━━ Information provided ━━

import Mathlib
import HarnessLib
import Summits.Parity.GeneralizedHardyLittlewood.Theorems.DilatedChowla.Negative.DilatedChowlaMirrorDefs

/-!
# `DilatedChowla` (stmt-Parity-13319): interfaces of the analytic stub of the mirror line

The analytic stub of the line `Sketch` (card `siegel-mirror`) for the crux `LiouvilleMAD.DilatedChowla`
is: Siegel zeros of quality `η ≥ C₀ log q` at arbitrarily large conductors ⇒ `CoherentBias 1`
(then `not_dilatedChowla_of_coherentBias` gives the mirror `DilatedChowla → ¬ SiegelZerosAbove (C₀·log)`).
This file fixes the VOCABULARY and the two intermediate LAWS through which that stub is proved, so
that its pieces can be proved in separate files by separate hands:

* `T k y` — the Liouville sum over the unit class, `Σ_{1 ≤ u ≤ y, u ≡ 1 (mod k)} λ(u)`;
  `B Ξ y` — the twisted Liouville sum `Σ_{1 ≤ u ≤ y} λ(u) Ξ(u)` for a Dirichlet character `Ξ mod k`.
* `CharTwistLaw c₁ C₁ C₂` — the per-character law: if a real character `ψ ≠ 1 mod k` has a real zero
  `β ∈ (1 − c₁/log(4k), 1)` (an exceptional zero; by Page–Landau it is then unique and simple among
  all characters mod `k`), then for every character `Ξ mod k` and every `y ≥ exp(C₁(1 + log k)²)`,
  `B Ξ y = [Ξ = ψ]·R·y^β/β + O((R+1)·y/k⁴)` with a main-term constant `R ≥ 1/(C₂(1+log k)⁵)`
  (`R = L(2β,𝟙_k)/L'(β,ψ) > 0`; Landau's method with two poles, MV Theorem 11.16, for the
  non-negative coefficients `1 + Re(Ξ(u))λ(u)`).
* `OnePointExcLaw c₁ C₁ C₂` — the unit-class law: same hypotheses ⇒
  `T k y = R·y^β/(φ(k)β) + O((R+1)·y/k³)` (from `CharTwistLaw` by orthogonality).
* `Mtw Ξ x` — the twisted Möbius sum; `MoebiusExcLaw`, `MoebiusNonexcLaw`, `MoebiusLaws` — the same
  laws one layer down, for `μ` (where the tree's Landau engine `ExcPsiData` applies directly:
  `MoebiusTwist.exists_excPsiData_twist/_all`), from which the `λ`-laws follow by `λ = 𝟙_□ ∗ μ`
  (`LiouvilleCharSumLinnikBox.sum_liouville_twist_eq`).
* `CharTwist`, `OnePointExc` — the laws with the constants existentially quantified.

Road map (separate files): `MoebiusExcLaw` (explicit exceptional branch of the Landau engine, file
`DilatedChowlaMirrorMoebiusExc`); `MoebiusNonexcLaw` (file `DilatedChowlaMirrorMoebiusNonexc`);
`MoebiusLaws → CharTwist` (transfer, file `DilatedChowlaMirrorTransfer`); `CharTwistLaw → OnePointExcLaw`
(orthogonality, file `DilatedChowlaMirrorOrthogonality`); `OnePointExc → ∃ C₀ > 0,
SiegelZerosAbove (C₀·log) → CoherentBias 1` (parameter bookkeeping, file `DilatedChowlaMirrorBias`).
Nothing here is a cited theorem; the laws are this line's own intermediate statements (classical in
content: the prime-number-theorem-type asymptotics for `μ` and `λ` in the presence of an exceptional
zero, Montgomery–Vaughan §11.3).
-/

noncomputable section

namespace Summit.Parity.GeneralizedHardyLittlewood.Theorems.DilatedChowla.Negative

open Finset
open scoped Classical

/-! ## §1 One-point sums -/

/-- The Liouville sum over the unit class: `T k y = Σ_{1 ≤ u ≤ ⌊y⌋, u ≡ 1 (mod k)} λ(u)`. -/
def T (k : ℕ) (y : ℝ) : ℝ :=
  ∑ u ∈ (Icc 1 ⌊y⌋₊).filter (fun u : ℕ => u ≡ 1 [MOD k]), (ArithmeticFunction.liouville u : ℝ)

/-- The twisted Liouville sum `B Ξ y = Σ_{1 ≤ u ≤ ⌊y⌋} λ(u) Ξ(u)` of a Dirichlet character `Ξ mod k`. -/
def B {k : ℕ} (Ξ : DirichletCharacter ℂ k) (y : ℝ) : ℂ :=
  ∑ u ∈ Icc 1 ⌊y⌋₊, (ArithmeticFunction.liouville u : ℂ) * Ξ (u : ZMod k)

/-! ## §2 The per-character law and the unit-class law -/

/-- **Per-character exceptional-zero law with constants `c₁, C₁, C₂`.**  For every modulus `k`, every
real character `ψ ≠ 1 mod k` and every real zero `β ∈ (1 − c₁/log(4k), 1)` of `L(s,ψ)` there is a
main-term constant `R ≥ 1/(C₂ (1 + log k)⁵)` such that for every Dirichlet character `Ξ mod k` and
every `y ≥ exp(C₁ (1 + log k)²)`:
`‖B Ξ y − [Ξ = ψ] · R · y^β/β‖ ≤ (R + 1) · y / k⁴`. -/
def CharTwistLaw (c₁ C₁ C₂ : ℝ) : Prop :=
  ∀ (k : ℕ) [NeZero k] (ψ : DirichletCharacter ℂ k), ψ ≠ 1 → ψ ^ 2 = 1 →
    ∀ β : ℝ, 1 - c₁ / Real.log (4 * k) < β → β < 1 → ψ.LFunction (β : ℂ) = 0 →
      ∃ R : ℝ, 1 / (C₂ * (1 + Real.log k) ^ 5) ≤ R ∧
        ∀ (Ξ : DirichletCharacter ℂ k) (y : ℝ), Real.exp (C₁ * (1 + Real.log k) ^ 2) ≤ y →
          ‖B Ξ y - (if Ξ = ψ then ((R * y ^ β / β : ℝ) : ℂ) else 0)‖ ≤ (R + 1) * y / (k : ℝ) ^ 4

/-- **Unit-class exceptional-zero law with constants `c₁, C₁, C₂`.**  Same hypotheses; conclusion
for the unit class: `|T k y − R · y^β/(φ(k) β)| ≤ (R + 1) · y / k³` for `y ≥ exp(C₁ (1 + log k)²)`. -/
def OnePointExcLaw (c₁ C₁ C₂ : ℝ) : Prop :=
  ∀ (k : ℕ) [NeZero k] (ψ : DirichletCharacter ℂ k), ψ ≠ 1 → ψ ^ 2 = 1 →
    ∀ β : ℝ, 1 - c₁ / Real.log (4 * k) < β → β < 1 → ψ.LFunction (β : ℂ) = 0 →
      ∃ R : ℝ, 1 / (C₂ * (1 + Real.log k) ^ 5) ≤ R ∧
        ∀ y : ℝ, Real.exp (C₁ * (1 + Real.log k) ^ 2) ≤ y →
          |T k y - R * y ^ β / ((Nat.totient k : ℝ) * β)| ≤ (R + 1) * y / (k : ℝ) ^ 3

/-! ## §3 The Möbius layer (the laws are proved for `μ` first and transferred to `λ = 𝟙_□ ∗ μ`) -/

/-- The twisted Möbius sum `Mtw Ξ x = Σ_{1 ≤ n ≤ ⌊x⌋} μ(n) Ξ(n)` of a Dirichlet character `Ξ mod k`
(the `M(x, χ)` of Montgomery–Vaughan (11.39), tree `MoebiusCharacterSumBound`). -/
def Mtw {k : ℕ} (Ξ : DirichletCharacter ℂ k) (x : ℝ) : ℂ :=
  ∑ n ∈ Icc 1 ⌊x⌋₊, (ArithmeticFunction.moebius n : ℂ) * Ξ (n : ZMod k)

/-- **Möbius exceptional-character law with constants `c₁, C₁, C₂`.**  For a real character
`ψ ≠ 1 mod k` with a real zero `β ∈ (1 − c₁/log(4k), 1)` of `L(s,ψ)`: `L'(β,ψ)` is real with
`0 < L'(β,ψ) ≤ C₂ (1 + log k)²`, and for `x ≥ exp(C₁ (1 + log k)²)`
`‖Mtw ψ x − x^β/(β L'(β,ψ))‖ ≤ x/k⁶`
(Landau's method with the two poles `s = 1`, `s = β` for `1 + μ(n)ψ(n)/(K log 4k + 1)`:
Montgomery–Vaughan §11.3 Exercises 7–8 with Theorem 11.16, tree `MoebiusTwist.exists_excPsiData_twist`,
whose exceptional branch has residue `1/L'(β,ψ)`). -/
def MoebiusExcLaw (c₁ C₁ C₂ : ℝ) : Prop :=
  ∀ (k : ℕ) [NeZero k] (ψ : DirichletCharacter ℂ k), ψ ≠ 1 → ψ ^ 2 = 1 →
    ∀ β : ℝ, 1 - c₁ / Real.log (4 * k) < β → β < 1 → ψ.LFunction (β : ℂ) = 0 →
      0 < (deriv ψ.LFunction (β : ℂ)).re ∧
      (deriv ψ.LFunction (β : ℂ)).re ≤ C₂ * (1 + Real.log k) ^ 2 ∧
      ∀ x : ℝ, Real.exp (C₁ * (1 + Real.log k) ^ 2) ≤ x →
        ‖Mtw ψ x - ((x ^ β / (β * (deriv ψ.LFunction (β : ℂ)).re) : ℝ) : ℂ)‖ ≤ x / (k : ℝ) ^ 6

/-- **Möbius non-exceptional-character law with constants `c₁, C₁`.**  If a real character
`ψ ≠ 1 mod k` owns a real zero `β ∈ (1 − c₁/log(4k), 1)`, then every OTHER character `Ξ mod k`
(principal, complex, or real `≠ ψ`; by Page–Landau none of them has a zero that close to `1`)
satisfies `‖Mtw Ξ x‖ ≤ x/k⁶` for `x ≥ exp(C₁ (1 + log k)²)` (tree `MoebiusTwist.exists_excPsiData_all`
with `ExcPsiData.exists_psi_bound`; a possible residue term `α x^{β'}/β'` of a real `Ξ ≠ ψ` has
`β' ≤ 1 − c/log(4k)` by Landau's same-level repulsion and is absorbed). -/
def MoebiusNonexcLaw (c₁ C₁ : ℝ) : Prop :=
  ∀ (k : ℕ) [NeZero k] (ψ : DirichletCharacter ℂ k), ψ ≠ 1 → ψ ^ 2 = 1 →
    ∀ β : ℝ, 1 - c₁ / Real.log (4 * k) < β → β < 1 → ψ.LFunction (β : ℂ) = 0 →
      ∀ Ξ : DirichletCharacter ℂ k, Ξ ≠ ψ →
        ∀ x : ℝ, Real.exp (C₁ * (1 + Real.log k) ^ 2) ≤ x → ‖Mtw Ξ x‖ ≤ x / (k : ℝ) ^ 6

/-- The Möbius laws with some positive constants (both at once: the transfer to `λ` consumes them
at common `c₁`, which `min` provides). -/
def MoebiusLaws : Prop :=
  ∃ c₁ C₁ C₂ : ℝ, 0 < c₁ ∧ 0 < C₁ ∧ 0 < C₂ ∧ MoebiusExcLaw c₁ C₁ C₂ ∧ MoebiusNonexcLaw c₁ C₁

/-- Shrinking `c₁` and enlarging `C₁` preserves the exceptional Möbius law. -/
theorem MoebiusExcLaw.mono {c₁ C₁ C₂ c₁' C₁' : ℝ} (hc : c₁' ≤ c₁) (hC : C₁ ≤ C₁')
    (h : MoebiusExcLaw c₁ C₁ C₂) : MoebiusExcLaw c₁' C₁' C₂ := by
  intro k _ ψ hψ hψ2 β hβ hβ1 hL
  have hlog : 0 < Real.log (4 * k) := by
    have hk : (1 : ℝ) ≤ k := by exact_mod_cast NeZero.one_le
    exact Real.log_pos (by linarith)
  have hβ' : 1 - c₁ / Real.log (4 * k) < β :=
    lt_of_le_of_lt (by gcongr) hβ
  obtain ⟨h1, h2, h3⟩ := h k ψ hψ hψ2 β hβ' hβ1 hL
  refine ⟨h1, h2, fun x hx => h3 x (le_trans ?_ hx)⟩
  gcongr

/-- Shrinking `c₁` and enlarging `C₁` preserves the non-exceptional Möbius law. -/
theorem MoebiusNonexcLaw.mono {c₁ C₁ c₁' C₁' : ℝ} (hc : c₁' ≤ c₁) (hC : C₁ ≤ C₁')
    (h : MoebiusNonexcLaw c₁ C₁) : MoebiusNonexcLaw c₁' C₁' := by
  intro k _ ψ hψ hψ2 β hβ hβ1 hL Ξ hΞ x hx
  have hlog : 0 < Real.log (4 * k) := by
    have hk : (1 : ℝ) ≤ k := by exact_mod_cast NeZero.one_le
    exact Real.log_pos (by linarith)
  have hβ' : 1 - c₁ / Real.log (4 * k) < β :=
    lt_of_le_of_lt (by gcongr) hβ
  exact h k ψ hψ hψ2 β hβ' hβ1 hL Ξ hΞ x (le_trans (by gcongr) hx)

/-! ## §4 Packaged forms -/

/-- The per-character law with some positive constants. -/
def CharTwist : Prop :=
  ∃ c₁ C₁ C₂ : ℝ, 0 < c₁ ∧ 0 < C₁ ∧ 0 < C₂ ∧ CharTwistLaw c₁ C₁ C₂

/-- The unit-class law with some positive constants. -/
def OnePointExc : Prop :=
  ∃ c₁ C₁ C₂ : ℝ, 0 < c₁ ∧ 0 < C₁ ∧ 0 < C₂ ∧ OnePointExcLaw c₁ C₁ C₂

/-- Monotonicity of the laws in the constants is not needed; what is used downstream is only the
packaging `CharTwistLaw c₁ C₁ C₂ → OnePointExcLaw c₁ C₁ C₂ → …` at fixed constants, recorded here as
the trivial repackaging of an implication valid at all constants. -/
theorem onePointExc_of_charTwist
    (h : ∀ c₁ C₁ C₂ : ℝ, 0 < c₁ → 0 < C₁ → 0 < C₂ → CharTwistLaw c₁ C₁ C₂ → OnePointExcLaw c₁ C₁ C₂)
    (hC : CharTwist) : OnePointExc := by
  obtain ⟨c₁, C₁, C₂, h₁, h₂, h₃, hlaw⟩ := hC
  exact ⟨c₁, C₁, C₂, h₁, h₂, h₃, h c₁ C₁ C₂ h₁ h₂ h₃ hlaw⟩

end Summit.Parity.GeneralizedHardyLittlewood.Theorems.DilatedChowla.Negative

end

━━━

- **Task instructions**
Each line from the one containing "(hC : CharTwist) : OnePointExc := by" through the last line of the entries is to be copied exactly, with no other lines added.

- **Response area**
    (hC : CharTwist) : OnePointExc := by
  obtain ⟨c₁, C₁, C₂, h₁, h₂, h₃, hlaw⟩ := hC
  exact ⟨c₁, C₁, C₂, h₁, h₂, h₃, h c₁ C₁ C₂ h₁ h₂ h₃ hlaw⟩

end Summit.Parity.GeneralizedHardyLittlewood.Theorems.DilatedChowla.Negative

end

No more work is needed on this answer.